The Single Event Transients Model

The models presented in [WVK07] are derivatives of the double exponential to obtain peak time peak and peak voltage. This differential equation (A.2) can be solved to obtain the voltage V(t) at the struck node. The voltage starts to decrease exponentially after the peak. 6.11) Equation (A.11) shows the transient duration of the pulseτn, where the second term corresponds to the analytical solution if the time RC is much greater than τα and the last term corresponds to the analytical solution if the time is much greater than tanRC.

Single Event Transient Propagation

Second and third cases are related to a partial degradation of the transient pulse according to the relationship with the SET duration τ and the gate delay τg. These properties can also be useful to obtain the maximum acceptable transient pulse duration in a node. An important note is that a transient pulse does not need to be attenuated in the mains (except in cases where gates are connected to outputs).

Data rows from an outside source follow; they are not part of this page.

import Summits.QuantumFields.YangMills.Theorems.BalabanUVNodesN19TargetAtHomes13CoPH
import Summits.QuantumFields.YangMills.Theorems.BalabanUVNodesN27AtRecord13CoPHHomeOn
import Summits.QuantumFields.YangMills.Theorems.BalabanUVNodesN19SourceSplit

/-! v1.7 `CoPH` EDITION (FINDING №9∕LOCATED-9; director-ym №183 H1ʰ∕№186 (α)∕№190; def-T FILE 27 p537939 + 28T p539169; KEY-RULE-27 = KEYMAP v1.7 a6cf631b179f3b60; plan rev 24∕25;
dag-lead WORDS-143: K3⁷ = stmt-QuantumFields-20544) of my LANDED v1.6 module 24ᶜᵒᴾᴿ (p540374, STANDS): the SAME bytes under T₇ (`copr2coph_tokmap.py`: `CoPR ↦ CoPH`,
`Stage13RParams ↦ Stage13HParams` (whole-history slots `Zh`∕`Phih`), `ZrUnity ↦ ZhUnity`, RR-2 guard `unityNondeg₁₃R ↦ unityNondeg₁₃H` (`Record13DatumKeyCoPH` p539151), not-re-issued letters at
`θ.toStage13Params` via the two-level `extends`; 13 thm, 0 def) over the v1.7 homes of record (dag-n27-c `…SpineCarriersOfRecord13CoPH`∕`…N27AtRecord13CoPHHome(On)`, dag-n22-e
`…RateCarriersOfRecord13CoPH(On)`, my 23ᶜᵒᴾᴴ p543022) consumed BY NAME.  Filed `--kind proof --supports stmt-QuantumFields-20544 --as helper`.  COUNT-NEUTRAL; every stub∕edge∕reading∕pin a
HYPOTHESIS; NE7 NOT PRINTED∕proved; N19 0∕1.  Seat `pub-ymgap-dag-n19-d` g9, module 24ᶜᵒᴾᴴ.  Below: older headers under T₇ (edition names substituted; p-ids = ORIGINAL modules). -/
/-!
# BalabanUVNodes ∕ N19 (NE7 proper) — node U5's DECL TARGET AT THE REGIME-RESTRICTED, TUPLE-KEYED STAGE-13 CARRIER HOMES `YMDAG.UVSplit.SRec₁₃CoPHOn cr Rg`
# (dag-n20-d `…SpineCarriersOfRecord13CoPH` §4, p490271) ∕ `YMDAG.UVSplit.RRec₁₃CoPHOn 𝔯 Rg` (dag-n22-e 5″ `…RateCarriersOfRecord13CoPHOn`), both read AT θ, any regime `Rg` — in particular at the
# GUARD OF RECORD `Node00.unityNondeg₁₃H N` (rev 16's K3‴ prefix) — and THE SOURCE-SPLIT PRODUCER INTERFACE of the N19′ edge at the Stage-13 tuples; the ₁₃ twin of module 10
# (`…N19TargetAtHomes12On`, p473412), token for token with `12 ↦ 13`, plus §5

Cell `pub-ymgap` (HUMAN RULING D-0062, Track A), R134 ACCELERATION seat `pub-ymgap-dag-n19-d` (strategy s2 «by-name knit at the record»), gen 7, module 24.  Director-ym LINE №125 (3) «the ₁₂
modules re-instantiate at Stage 13»; LINE №138 «K1∕K2∕K3 lane work continues on the ₁₃ objects» (rev 18 changes ids, not objects); dag-ref-H XXVII-PRE-READ-NOTE shape (b) «guard INSIDE the
stubs, read AT θ».  Filed `--kind proof --supports stmt-QuantumFields-19912 --as helper` (K3‴ `SpineGivenEndpointR13`).  COUNT-NEUTRAL.  NO Theses import (restate-immune; the route-facing
`N = 2` one-liners are n27-c's item-facing XXXVII leaf (`…_of_homes…On(_faces)` ∕ `…_of_homes…CN` at the edition's suffix), which CONSUMES the `h19` binder this module's §4 PRODUCES from a source-split reading).
dag-n27-c `FIELD-TABLE-R13.md` row h19 «none at ₁₃ yet (₁₂: n19-d `s_N19_sRec₁₂On_inputsAll_of_towerEdge` …) — their ₁₃ re-key»: THIS MODULE (with 23 `…TargetAtRecord13`, 23b `…TargetAtHomes13`).

WHAT IS KERNEL-CHECKED (BY NAME over n27-c XXXIX `…N27AtRecord13CoPHHomeOn` ∕ modules 6b · 23 · 23b ∕ n19-e `…N19SourceSplit`; every decl ONE application).
* §1 N19's faces at the regime spine home: `s_N19_sRec₁₃CoPHOn_iff`, `s_N21_sRec₁₃CoPHOn_iff` (the shell face U5 reads; (T-SPINE)₁₃ typed N20's), and UNDER THE INTERIM PIN `(cr …).δ = deltaOfRecord …`
  (`summable_deltaOfRecord` TRUE BY CONSTRUCTION — DISPLAYED, never progress): `s_U4_sRec₁₃CoPHOn_iff_lt_one_of_pin`, `s_N19_sRec₁₃CoPHOn_iff_coreEdge_of_pin`, the director's R134 row
  `hybridNE7_at_sRec₁₃CoPHOn_of_pin` (`HybridNE7` field by field at every bundle the regime home pins), and `s_N19_sRec₁₃CoPHOn_inputsAll_of_towerEdge` (XXXIX's edge ⇒ N19's K5 stub at the two
  regime homes with K4's ∀-hook);
* (§2 of module 10 — per-run-length ⇒ all-run-lengths θ-form, `k = 0` — is not re-typed: one `fun … => h … 0 (hall 0)` at any call site;)
* §3 node U5's target at every admissible Stage-13 tuple IN THE REGIME: the literal :183 road `matching_guarded_datumOfRecord₁₃CoPH_of_coreEdge` (conclusion `∃ l₀ vol δ′, 0 < l₀ ∧ Summable δ′ ∧
  MatchingModConstants vol l₀ δ′ (schemeZ …)` per loop string — the NODE-TABLE DECL target :99 through `HybridNE7.matchingModConstants` :183), and
  `matchingUnder_guarded_datumOfRecord₁₃CoPH_of_homes₁₃CoPHOn(_faces)` (XXXIX `forall_guarded₁₃CoPH_of_homes₁₃CoPHOn(_faces)` ∘ module 23 `hybridNE7Under_datumOfRecord₁₃CoPH_iff_matchingUnder`);
* §4 THE SOURCE-SPLIT PRODUCER INTERFACE (dag-n19-e's located FIRST MISSING ESTIMATE for N19: (V) class-uniform VACUUM matching + (I) per-class SOURCE-RESPONSE matching of the two runs,
  `N19SourceSplit.core_of_vacuum_of_insertion` ∕ `core_of_vacuum_of_insertionDeriv` BY NAME): `towerEdge₁₃CoPHOn_of_sourceSplitReading` ∕ `towerEdge₁₃CoPHOn_of_insertionDerivReading` PRODUCE XXXIX's
  edge binder, hence `matchingUnder_guarded_datumOfRecord₁₃CoPH_of_homes₁₃CoPHOn_sourceSplit`;
* §5 at the GUARD OF RECORD `Rg := Node00.unityNondeg₁₃H N` (`θ.ZhUnity F N ∧ θ.SlotsNondegenerate₁₃ F N`; (T-SPINE)₁₃'s `SRec₁₃CoPHU cr` is `SRec₁₃CoPHOn cr (unityNondeg₁₃H N)` by `rfl`):
  `matchingUnder_unityNondeg_datumOfRecord₁₃CoPH_of_homes₁₃CoPHOn` — at `N = 2` the body of K3‴ up to its two displayed antecedents, in node U5's currency.

HONEST FRAMING.  Bookkeeping over hypothesis SHAPES: every stub, reading, regime and edge is a HYPOTHESIS ∕ PARAMETER with no producer at any record today (0∕1); `cr`, `𝔯`, `Rg` PARAMETERS (no
reading of Bałaban's dressed two-run expansion ∕ dressed tower off the record exists — dag-n20-e LOCATED (F1)–(F4)); inhabitation of any regime class is K0‴ `Record13Inhabited`
(stmt-QuantumFields-19909, open, HOLD №136∕138 — nothing here reads `Provisos₁₃CoPH.bg`) and is neither used nor claimed; (V) and (I) are two-run statements NOT PRINTED ([B12]–[B16] treat one
run; [B16] p. 356 defers the observables) and NOT produced here; nothing of Bałaban's is asserted or instantiated; NE7 ∕ NE7b ∕ NE7c NOT PRINTED for d = 4 and NOT PROVED; NO node is
discharged; K3‴ NOT claimed; counts UNMOVED (typed 28∕28 · discharged 5∕27, A 5∕28); one finite four-torus programme at fixed `ε = L^{−K}` — NOT ℝ⁴, NOT infinite volume, NOT OS, NOT a
mass gap, NOT Clay.  0 `def`, 0 `sorry`; no decl below carries a cite tag ([bookkeeping] ∕ [folklore]).
-/

open Finset

namespace Summit.QuantumFields.YangMills.BalabanUVNodes.N19TargetAtHomes13CoPHOn

open Literature.MathematicalPhysics.QuantumFieldTheory.Balaban1983to89
open Literature.MathematicalPhysics.QuantumFieldTheory.Balaban1983to89.T4Continuum
open T4WeightBudget (RelWeightBound)
open T4IndicatorShell (ShellWeightBound)
open T4MatchingAssembly (HybridNE7)
open T4CauchySum (MatchingModConstants)
open T4ContinuumYM4Torus (ForSmallCouplings)
open T4ApexVariance (MatchingUnder)
open Summit.QuantumFields.BalabanUV.T4Continuum.Spine
open Summit.QuantumFields.YangMills.BalabanUVNodes.N19AtSpineCarriers (deltaOfRecord summable_deltaOfRecord core_deltaOfRecord)
open Summit.QuantumFields.YangMills.BalabanUVNodes.N19TargetKeyed (s_U4_keyed_iff_lt_one_of_pin s_N19_keyed_iff_coreEdge_of_pin hybridNE7_keyed_of_pin
  matching_keyed_of_coreEdge)
open Summit.QuantumFields.YangMills.BalabanUVNodes.N19TargetAtRecord13CoPH (avgMeasurable_datumOfRecord₁₃CoPH hybridNE7Under_datumOfRecord₁₃CoPH_iff_matchingUnder)
open Summit.QuantumFields.YangMills.BalabanUVNodes.N19SourceSplit (core_of_vacuum_of_insertion core_of_vacuum_of_insertionDeriv)
open Summit.QuantumFields.YangMills.Theorems.BalabanUVNodesN27SpineRecord (sRec₁₃CoPHOn_iff_bundled coreEdge_of_homes₁₃CoPHOn s_N27x_recOn₁₃CoPH_of_keyed
  forall_guarded₁₃CoPH_of_homes₁₃CoPHOn forall_guarded₁₃CoPH_of_homes₁₃CoPHOn_faces)
open YMDAG.UVSplit
open Node00 (Stage13HParams datumOfRecord₁₃CoPH IsRecordOfRecord₁₃CCoPH)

The Transistor Sizing Strategy

We consider the maximum acceptable transient pulse in a node as the maximum SET duration that is attenuated before the primary outputs. When gate transistors increase in size, the delay usually decreases and a transient pulse propagates with less degradation. Misinterpretation regarding SET propagation must occur if the transient pulse is evaluated before sizing the gates in the path to the POs.

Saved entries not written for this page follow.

/-! ## §2 The any-carrier reading R at one frame, from the three named facts and the row guard -/

/-- **THE ANY-CARRIER READING R** (Jetchev 2008 Thm. 1.4 (ii) in its printed generality `q ∣ N`, re-read at an additive
`p` with `E[p]` irreducible): for `E/ℚ` non-CM globally minimal, `K` imaginary quadratic with `d_K ∉ {−3, −4}` and the
Heegner hypothesis for `N_E`, `p ≠ 2` with `E` additive at `p`, `E[p]` irreducible, the row guard «`2` Zhang–Kolyvagin
for `(E, K, p)` ⇒ `ρ̄_{E,p}` onto», a frame `(Dt, β, ι)` with non-torsion conductor-`1` derived point, and ANY prime
`q ∣ N_E` (multiplicative or additive, `q = p` allowed): every derived Heegner point `P_n` (Kolyvagin primes of index `≥ s`)
is `p^s`-divisible in `E(K[n])` for all `s ≤ ord_p c_q(E)`. Assembly = potss's `…SwapNodeTwoGuard` §1/§2
(level raising at minimal depth `levelRaising_of_h47row_of_poitouTate_of_GZ31_of_irreducible`, core vertices
`coreVertexExistenceIrredP_lt_of_prop47P2_of_poitouTate_of_GZ31g`, bridge `JET.derivedPoint_divisible_of_levelRaising_of_section6_min`)
with §1 as the Thm. 6.3 clause. NO `q ∥ N`, NO «carriers multiplicative», NO `q ≠ p`, NO `p ∤ c_p`, NO `v_p(j) ≥ 0`.
CONDITIONAL on the three facts; nothing asserted about any curve. [cite: Jetchev2008, Thm. 1.4 (ii), proof p. 824, Prop. 5.3, Thm. 5.2]
[cite: GrossLMS1991, Prop. 3.7 (2)] [cite: GrossZagier1986, III (3.1)] [cite: MilneADT2006, Ch. I, Thm. 4.10(b)]
[cite: McCallumLMS1991, §5 proof of Prop. 5.2 (pp. 305–306)] -/
theorem rowDivisibilityAnyCarrier_of_namedFacts
    (h37 : GrossLMS1991.prop37_2_frobeniusCongruence)
    (hPT : ∀ (K : Type) [Field K] [NumberField K], poitouTate_selmerStructure_duality_conj K)
    (hF1 : Gross1991_heegnerPoint_sub_ratTorsion_mem_E0_imageFree)
    (W : WeierstrassCurve ℚ) [W.IsElliptic] [W.IsGloballyMinimal] [NeZero (W.conductorNorm ℤ)]
    (hcm : ¬ W.HasCM) (K : Type) [Field K] [NumberField K] (hK : IsImaginaryQuadratic K)
    (hD3 : NumberField.discr K ≠ -3) (hD4 : NumberField.discr K ≠ -4)
    (hH : SatisfiesHeegnerHypothesis (W.conductorNorm ℤ) K)
    (p : ℕ) [Fact p.Prime] (hp2 : p ≠ 2) (hadd : Addv W p) (hirr : W.HasIrreducibleModPGaloisRep p)
    (hR : Zhang2014.IsKolyvaginPrime (W.conductorNorm ℤ) W K p 2 → W.HasSurjectiveModNGaloisRep p)
    (Dt : ModularParametrizationData W (W.conductorNorm ℤ)) (β : ℤ) (ι : K →+* ℂ)
    (d₁ : KolyvaginHeegnerData Dt β ι 1) (hy : ¬ IsOfFinAddOrder d₁.derivedPoint)
    (q : ℕ) [Fact q.Prime] (hqN : q ∣ W.conductorNorm ℤ) :
    ∀ (s : ℕ), s ≤ padicValNat p ((W.baseChange ℚ_[q]).localTamagawaNumber ℤ_[q]) →
      ∀ (n : ℕ) (d : KolyvaginHeegnerData Dt β ι n), Squarefree n →
        (∀ ℓ ∈ n.primeFactors, Zhang2014.IsKolyvaginPrime (W.conductorNorm ℤ) W K p ℓ ∧
          s ≤ Zhang2014.kolyvaginIndex W p ℓ) →
        ∃ Q : (W.baseChange (ringClassField K ι n)).toAffine.Point,
          ((p ^ s : ℕ) : ℤ) • Q = d.derivedPoint := by
  intro s hs n d hn hℓ
  have hpN : p ∣ W.conductorNorm ℤ := (W.dvd_conductorNorm_iff_not_hasGoodReductionAtPrime p).mpr hadd.1
  obtain ⟨τ, hτ⟩ := exists_algEquiv_ne_one_of_isImaginaryQuadratic K hK
  haveI : ∀ k : ℕ, NumberField (ringClassField K ι k) := fun k ↦
    Summit.BirchSwinnertonDyer.Rank1Residual.JET.numberField_ringClassField K hK ι k
  have h47PG := h47PG_of_prop37_2 h37
  have h47P2 := JetchevIrreducibleProp44.h47P2_of_prop37_2 h37
  have hGZg := HeegnerE0ImageFree.forall_hGZ_of_Gross1991_imageFree hF1
  -- [GZ86 III (3.1)] at this frame; level raising at minimal depth, guard `(· ≠ 2 ∨ ρ̄_p onto)`
  obtain ⟨n', hcop', hGZ'⟩ := hGZg W K hK hD3 hD4 hH p hp2 hirr Dt β ι
  have hraise := JetchevIrreducibleSwap.levelRaising_of_h47row_of_poitouTate_of_GZ31_of_irreducible W hK hD3 hD4 hH
    hcm τ hτ p hp2 hirr hpN Dt β ι (fun ℓ ↦ ℓ ≠ 2 ∨ W.HasSurjectiveModNGaloisRep p) (swapGuardOnto_of hR)
    (addOrderOf_localization_kolyvaginClass_eq_of_h47PG h47PG W hcm K hK hD3 hD4 hH p hp2 hirr hpN Dt β ι)
    (hPT K) hcop' hGZ'
  -- Jetchev Prop. 5.3 (core vertices) in the `s < m` form, from the three facts
  have hCVIlt := coreVertexExistenceIrredP_lt_of_prop47P2_of_poitouTate_of_GZ31g h47P2 hPT hGZg
  -- the image-free §6 bridge, target exponent `t := ord_p c_q(E)`
  refine derivedPoint_divisible_of_levelRaising_of_section6_min W K p Dt β ι
    (padicValNat p ((W.baseChange ℚ_[q]).localTamagawaNumber ℤ_[q])) hraise ?_ s hs n d hn hℓ
  intro mdiv m hchar hmdef mInf hmInf hKoly
  exact ⟨fun k c ↦ mInf < k → Jetchev2008.IsGlobalCoreVertex W K ι τ p k c.1,
    fun k c hk hmc hMc ↦ by
      by_cases hik : mInf < k
      · obtain ⟨c', hcore, hM', hm'⟩ := exists_coreVertex_of_coreVertexExistenceIrredPlt hCVIlt W hcm K hK hD3
          hD4 hH τ hτ p hp2 hirr hpN Dt β ι d₁ hy mdiv m hchar hmdef mInf k c hk hmc hMc hik
        exact ⟨c', fun _ ↦ hcore, hM', hm'⟩
      · exact ⟨c, fun h ↦ absurd h hik, by rw [add_comm]; exact hMc, le_of_eq hmc⟩,
    fun k c hk hcore hmc hMc htk hik ↦ tamagawaExponent_le_mInf_anyCarrier_of_namedFacts h37 hPT hF1 W hcm K hK
      hD3 hD4 hH τ hτ p hp2 hirr hpN Dt β ι q hqN mdiv m hchar hmdef mInf k c hk (hcore hik) hmc hMc htk hik⟩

The Transistor Sizing Model

A node is assumed to be electrically masked if the transient pulse is suppressed before the outputs. The transient pulse propagation equations in Section A.4.2.3 address four situations where the SET duration can be fully reduced, partially reduced, or expanded. The function sizeTransistors( s, g, τn ) finds the minimum width of the transistors for the gateg according to the duration of the transient pulse τn.

Results

The worst case was an 87% area overhead for complete protection (0% sensitivity) against particles with charge Q = 0.3pC. Results show an average 83% area overhead for the symmetric size and 61% for the asymmetric size. Results show area overhead and timing penalties to protect some circuits from particles with charge Q= 0.3pC with final sensitivity of 0%.

Conclusions

La réduction de la puissance dynamique est le résultat direct de l’optimisation de la taille des transistors. La Figure A.5 montre la puissance et le retard résultant de la première étape d'optimisation pour certains circuits. Pour cette raison, nous incluons l’ajustement de la longueur des transistors dans le flux de conception.

Les résultats concernant l'ajustement de la longueur des transistors sont présentés dans le Tableau A.1. Une méthode de propagation est utilisée, dans laquelle le retard de porte et la durée d'un transitoire sont estimés.